Problem description:
Search the records below for the word "three". Copy each line where it occurs.
═════ Material provided
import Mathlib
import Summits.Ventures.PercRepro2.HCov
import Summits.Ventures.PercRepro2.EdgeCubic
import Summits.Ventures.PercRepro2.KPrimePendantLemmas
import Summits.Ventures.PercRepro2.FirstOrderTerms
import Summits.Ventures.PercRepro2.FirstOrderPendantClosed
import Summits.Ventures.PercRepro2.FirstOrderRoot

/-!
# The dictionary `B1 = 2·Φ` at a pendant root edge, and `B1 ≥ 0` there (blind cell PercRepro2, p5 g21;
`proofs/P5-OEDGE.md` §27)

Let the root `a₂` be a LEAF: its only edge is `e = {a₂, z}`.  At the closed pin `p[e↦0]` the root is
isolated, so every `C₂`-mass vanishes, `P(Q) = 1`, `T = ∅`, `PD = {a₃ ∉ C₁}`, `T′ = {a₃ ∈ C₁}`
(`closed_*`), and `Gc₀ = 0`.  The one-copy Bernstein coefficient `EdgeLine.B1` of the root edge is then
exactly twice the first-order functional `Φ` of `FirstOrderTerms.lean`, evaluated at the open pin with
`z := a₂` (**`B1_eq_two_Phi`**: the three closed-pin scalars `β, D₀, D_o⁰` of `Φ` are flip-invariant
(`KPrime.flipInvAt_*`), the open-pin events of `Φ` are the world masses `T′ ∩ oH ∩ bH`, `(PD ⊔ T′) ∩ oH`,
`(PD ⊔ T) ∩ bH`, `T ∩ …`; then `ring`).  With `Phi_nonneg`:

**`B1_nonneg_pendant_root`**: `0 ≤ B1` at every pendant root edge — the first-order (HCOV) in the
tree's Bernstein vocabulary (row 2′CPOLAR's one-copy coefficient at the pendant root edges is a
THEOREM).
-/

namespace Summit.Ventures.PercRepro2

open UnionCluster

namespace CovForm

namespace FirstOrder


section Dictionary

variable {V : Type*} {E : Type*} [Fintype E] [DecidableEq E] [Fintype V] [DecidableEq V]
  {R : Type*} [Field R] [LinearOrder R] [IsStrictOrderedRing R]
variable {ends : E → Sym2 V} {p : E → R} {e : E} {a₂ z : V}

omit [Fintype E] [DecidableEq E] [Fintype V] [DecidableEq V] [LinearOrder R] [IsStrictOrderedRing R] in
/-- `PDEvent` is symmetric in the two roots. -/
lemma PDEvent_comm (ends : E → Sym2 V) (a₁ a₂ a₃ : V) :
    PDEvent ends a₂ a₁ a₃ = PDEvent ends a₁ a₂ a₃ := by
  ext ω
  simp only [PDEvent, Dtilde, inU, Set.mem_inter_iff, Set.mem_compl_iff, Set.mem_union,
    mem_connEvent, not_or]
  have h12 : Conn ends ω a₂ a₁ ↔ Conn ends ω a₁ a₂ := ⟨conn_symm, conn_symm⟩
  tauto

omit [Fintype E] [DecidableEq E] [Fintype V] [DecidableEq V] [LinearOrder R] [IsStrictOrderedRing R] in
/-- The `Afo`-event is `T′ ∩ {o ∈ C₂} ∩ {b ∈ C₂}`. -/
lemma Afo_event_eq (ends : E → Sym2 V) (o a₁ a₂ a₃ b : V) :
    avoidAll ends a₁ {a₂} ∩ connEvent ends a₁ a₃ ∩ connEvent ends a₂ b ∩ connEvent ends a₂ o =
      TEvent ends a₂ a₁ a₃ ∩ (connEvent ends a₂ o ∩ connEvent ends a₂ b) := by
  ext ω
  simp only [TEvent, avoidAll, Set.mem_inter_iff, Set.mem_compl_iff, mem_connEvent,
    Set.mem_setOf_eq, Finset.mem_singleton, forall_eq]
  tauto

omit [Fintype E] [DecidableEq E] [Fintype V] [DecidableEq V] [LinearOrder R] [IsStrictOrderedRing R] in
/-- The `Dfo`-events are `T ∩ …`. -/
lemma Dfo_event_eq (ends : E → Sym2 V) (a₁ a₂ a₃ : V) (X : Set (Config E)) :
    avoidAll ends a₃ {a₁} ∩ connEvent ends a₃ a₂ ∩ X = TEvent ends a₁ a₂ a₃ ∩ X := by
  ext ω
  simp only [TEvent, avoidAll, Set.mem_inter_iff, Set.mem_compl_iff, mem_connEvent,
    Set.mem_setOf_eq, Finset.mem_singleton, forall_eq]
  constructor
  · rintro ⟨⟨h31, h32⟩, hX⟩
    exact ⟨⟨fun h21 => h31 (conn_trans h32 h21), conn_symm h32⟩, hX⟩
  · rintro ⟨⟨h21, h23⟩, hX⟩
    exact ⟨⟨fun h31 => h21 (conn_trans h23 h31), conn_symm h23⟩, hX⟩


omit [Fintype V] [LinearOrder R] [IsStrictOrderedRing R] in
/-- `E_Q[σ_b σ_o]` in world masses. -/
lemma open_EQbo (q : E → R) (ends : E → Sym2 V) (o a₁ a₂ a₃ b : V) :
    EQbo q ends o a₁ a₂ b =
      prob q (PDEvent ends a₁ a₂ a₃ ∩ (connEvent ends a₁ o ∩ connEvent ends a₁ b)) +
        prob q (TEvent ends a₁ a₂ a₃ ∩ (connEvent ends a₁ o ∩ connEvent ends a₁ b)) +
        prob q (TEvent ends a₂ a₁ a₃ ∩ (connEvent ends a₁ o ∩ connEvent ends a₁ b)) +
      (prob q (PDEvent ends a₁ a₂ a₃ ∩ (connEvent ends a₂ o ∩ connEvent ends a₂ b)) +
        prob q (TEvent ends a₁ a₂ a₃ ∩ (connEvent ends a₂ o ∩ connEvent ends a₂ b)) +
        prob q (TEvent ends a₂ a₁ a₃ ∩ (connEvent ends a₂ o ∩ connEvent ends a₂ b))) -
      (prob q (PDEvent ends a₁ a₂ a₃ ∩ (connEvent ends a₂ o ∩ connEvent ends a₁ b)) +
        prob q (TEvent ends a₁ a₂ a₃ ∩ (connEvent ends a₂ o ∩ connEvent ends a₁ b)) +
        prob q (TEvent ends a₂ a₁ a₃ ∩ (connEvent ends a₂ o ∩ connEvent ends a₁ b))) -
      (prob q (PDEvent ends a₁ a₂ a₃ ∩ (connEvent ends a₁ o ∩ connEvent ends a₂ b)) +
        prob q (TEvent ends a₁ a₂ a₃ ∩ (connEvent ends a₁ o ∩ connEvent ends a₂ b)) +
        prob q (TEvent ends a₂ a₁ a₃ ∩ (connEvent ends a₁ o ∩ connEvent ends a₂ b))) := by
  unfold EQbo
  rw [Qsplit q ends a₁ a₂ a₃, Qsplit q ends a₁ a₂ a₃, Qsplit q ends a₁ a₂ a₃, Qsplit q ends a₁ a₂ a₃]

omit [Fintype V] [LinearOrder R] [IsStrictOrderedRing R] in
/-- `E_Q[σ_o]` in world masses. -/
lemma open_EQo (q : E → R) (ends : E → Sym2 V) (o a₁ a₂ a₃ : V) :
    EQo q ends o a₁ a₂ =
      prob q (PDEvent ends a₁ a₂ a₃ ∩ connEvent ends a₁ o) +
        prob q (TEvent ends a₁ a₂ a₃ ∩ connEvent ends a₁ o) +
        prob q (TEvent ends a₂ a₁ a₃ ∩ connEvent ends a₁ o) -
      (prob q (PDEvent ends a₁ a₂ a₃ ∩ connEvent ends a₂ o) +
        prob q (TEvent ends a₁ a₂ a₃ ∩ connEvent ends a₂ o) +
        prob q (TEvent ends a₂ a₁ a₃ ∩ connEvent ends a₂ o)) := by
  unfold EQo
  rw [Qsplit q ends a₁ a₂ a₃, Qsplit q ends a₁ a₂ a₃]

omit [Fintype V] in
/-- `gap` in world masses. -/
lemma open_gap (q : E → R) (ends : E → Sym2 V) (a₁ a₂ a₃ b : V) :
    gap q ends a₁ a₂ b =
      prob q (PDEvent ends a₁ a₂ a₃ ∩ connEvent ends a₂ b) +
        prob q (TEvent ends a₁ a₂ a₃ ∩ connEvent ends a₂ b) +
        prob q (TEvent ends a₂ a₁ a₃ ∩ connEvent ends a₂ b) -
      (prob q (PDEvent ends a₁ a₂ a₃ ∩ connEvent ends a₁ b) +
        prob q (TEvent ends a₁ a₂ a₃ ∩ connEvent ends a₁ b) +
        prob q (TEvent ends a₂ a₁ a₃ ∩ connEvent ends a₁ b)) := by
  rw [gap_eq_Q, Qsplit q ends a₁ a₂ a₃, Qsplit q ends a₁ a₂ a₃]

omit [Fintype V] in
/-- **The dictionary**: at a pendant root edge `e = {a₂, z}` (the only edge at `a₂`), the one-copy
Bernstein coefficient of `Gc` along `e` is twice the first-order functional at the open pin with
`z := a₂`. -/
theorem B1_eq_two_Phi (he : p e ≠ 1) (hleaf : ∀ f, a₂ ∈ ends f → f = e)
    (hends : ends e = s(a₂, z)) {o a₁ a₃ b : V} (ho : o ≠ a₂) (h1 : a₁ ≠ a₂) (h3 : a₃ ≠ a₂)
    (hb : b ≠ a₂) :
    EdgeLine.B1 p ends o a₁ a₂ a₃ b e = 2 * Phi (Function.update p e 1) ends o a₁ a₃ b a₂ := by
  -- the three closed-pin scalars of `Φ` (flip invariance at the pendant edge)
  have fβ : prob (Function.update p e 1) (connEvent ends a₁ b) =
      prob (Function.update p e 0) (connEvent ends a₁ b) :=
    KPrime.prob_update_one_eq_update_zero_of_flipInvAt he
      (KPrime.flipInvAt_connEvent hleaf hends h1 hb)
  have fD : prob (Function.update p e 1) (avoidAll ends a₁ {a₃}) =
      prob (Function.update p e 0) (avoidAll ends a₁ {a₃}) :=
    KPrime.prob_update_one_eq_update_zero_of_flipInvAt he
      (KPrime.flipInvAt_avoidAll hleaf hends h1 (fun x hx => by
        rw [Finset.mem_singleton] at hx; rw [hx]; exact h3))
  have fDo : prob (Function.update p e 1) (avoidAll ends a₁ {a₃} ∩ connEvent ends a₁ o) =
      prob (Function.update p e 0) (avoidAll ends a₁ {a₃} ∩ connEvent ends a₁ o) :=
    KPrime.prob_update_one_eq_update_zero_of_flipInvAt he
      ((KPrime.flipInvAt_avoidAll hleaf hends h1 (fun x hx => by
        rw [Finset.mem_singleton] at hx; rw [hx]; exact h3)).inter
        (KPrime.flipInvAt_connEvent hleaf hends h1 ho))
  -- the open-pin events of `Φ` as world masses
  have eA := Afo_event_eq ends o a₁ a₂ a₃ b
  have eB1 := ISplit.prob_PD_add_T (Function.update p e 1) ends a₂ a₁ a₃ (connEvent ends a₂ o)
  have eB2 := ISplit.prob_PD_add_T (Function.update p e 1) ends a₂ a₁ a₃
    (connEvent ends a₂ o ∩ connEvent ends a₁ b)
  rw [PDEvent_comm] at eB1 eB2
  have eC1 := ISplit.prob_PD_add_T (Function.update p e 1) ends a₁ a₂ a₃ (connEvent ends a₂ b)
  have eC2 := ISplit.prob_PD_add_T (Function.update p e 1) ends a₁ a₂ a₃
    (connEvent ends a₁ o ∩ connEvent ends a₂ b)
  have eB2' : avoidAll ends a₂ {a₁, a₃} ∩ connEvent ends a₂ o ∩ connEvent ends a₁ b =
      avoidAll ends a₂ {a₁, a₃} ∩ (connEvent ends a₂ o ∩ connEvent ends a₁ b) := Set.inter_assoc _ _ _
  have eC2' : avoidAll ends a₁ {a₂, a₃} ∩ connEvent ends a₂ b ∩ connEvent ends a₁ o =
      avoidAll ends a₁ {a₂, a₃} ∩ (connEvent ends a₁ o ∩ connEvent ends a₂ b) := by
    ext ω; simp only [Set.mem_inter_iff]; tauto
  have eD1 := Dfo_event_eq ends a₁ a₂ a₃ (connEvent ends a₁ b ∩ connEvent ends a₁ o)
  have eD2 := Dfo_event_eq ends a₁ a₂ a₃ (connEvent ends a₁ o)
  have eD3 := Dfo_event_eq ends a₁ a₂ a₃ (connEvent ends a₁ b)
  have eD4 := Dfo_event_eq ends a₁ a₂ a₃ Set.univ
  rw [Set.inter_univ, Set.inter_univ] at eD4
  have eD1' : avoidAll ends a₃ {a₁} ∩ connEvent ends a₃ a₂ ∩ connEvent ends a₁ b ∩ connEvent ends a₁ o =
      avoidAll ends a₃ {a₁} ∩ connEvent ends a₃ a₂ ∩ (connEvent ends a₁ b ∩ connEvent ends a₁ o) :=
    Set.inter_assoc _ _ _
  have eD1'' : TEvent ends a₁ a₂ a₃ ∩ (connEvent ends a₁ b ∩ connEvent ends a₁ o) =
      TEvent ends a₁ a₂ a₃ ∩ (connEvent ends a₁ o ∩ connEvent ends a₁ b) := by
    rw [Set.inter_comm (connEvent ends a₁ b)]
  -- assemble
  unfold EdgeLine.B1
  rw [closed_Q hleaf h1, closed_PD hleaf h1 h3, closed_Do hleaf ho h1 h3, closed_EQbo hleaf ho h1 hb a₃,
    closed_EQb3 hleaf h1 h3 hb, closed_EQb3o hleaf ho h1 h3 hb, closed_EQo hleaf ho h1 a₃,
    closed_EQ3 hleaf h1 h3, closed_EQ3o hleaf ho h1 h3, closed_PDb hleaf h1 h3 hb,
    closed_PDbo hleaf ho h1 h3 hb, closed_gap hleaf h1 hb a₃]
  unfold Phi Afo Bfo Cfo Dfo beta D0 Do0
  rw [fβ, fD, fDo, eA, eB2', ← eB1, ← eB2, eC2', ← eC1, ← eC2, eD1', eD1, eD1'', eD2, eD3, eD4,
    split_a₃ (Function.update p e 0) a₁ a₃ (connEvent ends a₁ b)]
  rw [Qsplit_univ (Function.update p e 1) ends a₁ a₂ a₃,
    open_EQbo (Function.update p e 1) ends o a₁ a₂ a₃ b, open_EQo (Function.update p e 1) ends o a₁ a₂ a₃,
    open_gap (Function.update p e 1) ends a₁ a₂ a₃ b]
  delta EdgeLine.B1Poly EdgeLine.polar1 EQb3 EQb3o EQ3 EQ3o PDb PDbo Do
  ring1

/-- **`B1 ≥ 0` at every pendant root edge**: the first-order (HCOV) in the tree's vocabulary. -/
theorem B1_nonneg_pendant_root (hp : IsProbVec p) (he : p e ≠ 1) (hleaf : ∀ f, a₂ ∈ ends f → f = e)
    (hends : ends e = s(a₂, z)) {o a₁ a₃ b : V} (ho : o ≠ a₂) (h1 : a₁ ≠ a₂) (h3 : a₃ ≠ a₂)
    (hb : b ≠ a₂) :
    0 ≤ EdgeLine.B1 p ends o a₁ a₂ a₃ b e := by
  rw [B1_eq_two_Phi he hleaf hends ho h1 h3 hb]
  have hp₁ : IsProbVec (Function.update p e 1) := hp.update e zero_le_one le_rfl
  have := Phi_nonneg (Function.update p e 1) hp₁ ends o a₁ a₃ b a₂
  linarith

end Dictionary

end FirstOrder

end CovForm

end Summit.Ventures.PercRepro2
══════════
Answer to this exercise:
`z := a₂` (**`B1_eq_two_Phi`**: the three closed-pin scalars `β, D₀, D_o⁰` of `Φ` are flip-invariant
  -- the three closed-pin scalars of `Φ` (flip invariance at the pendant edge)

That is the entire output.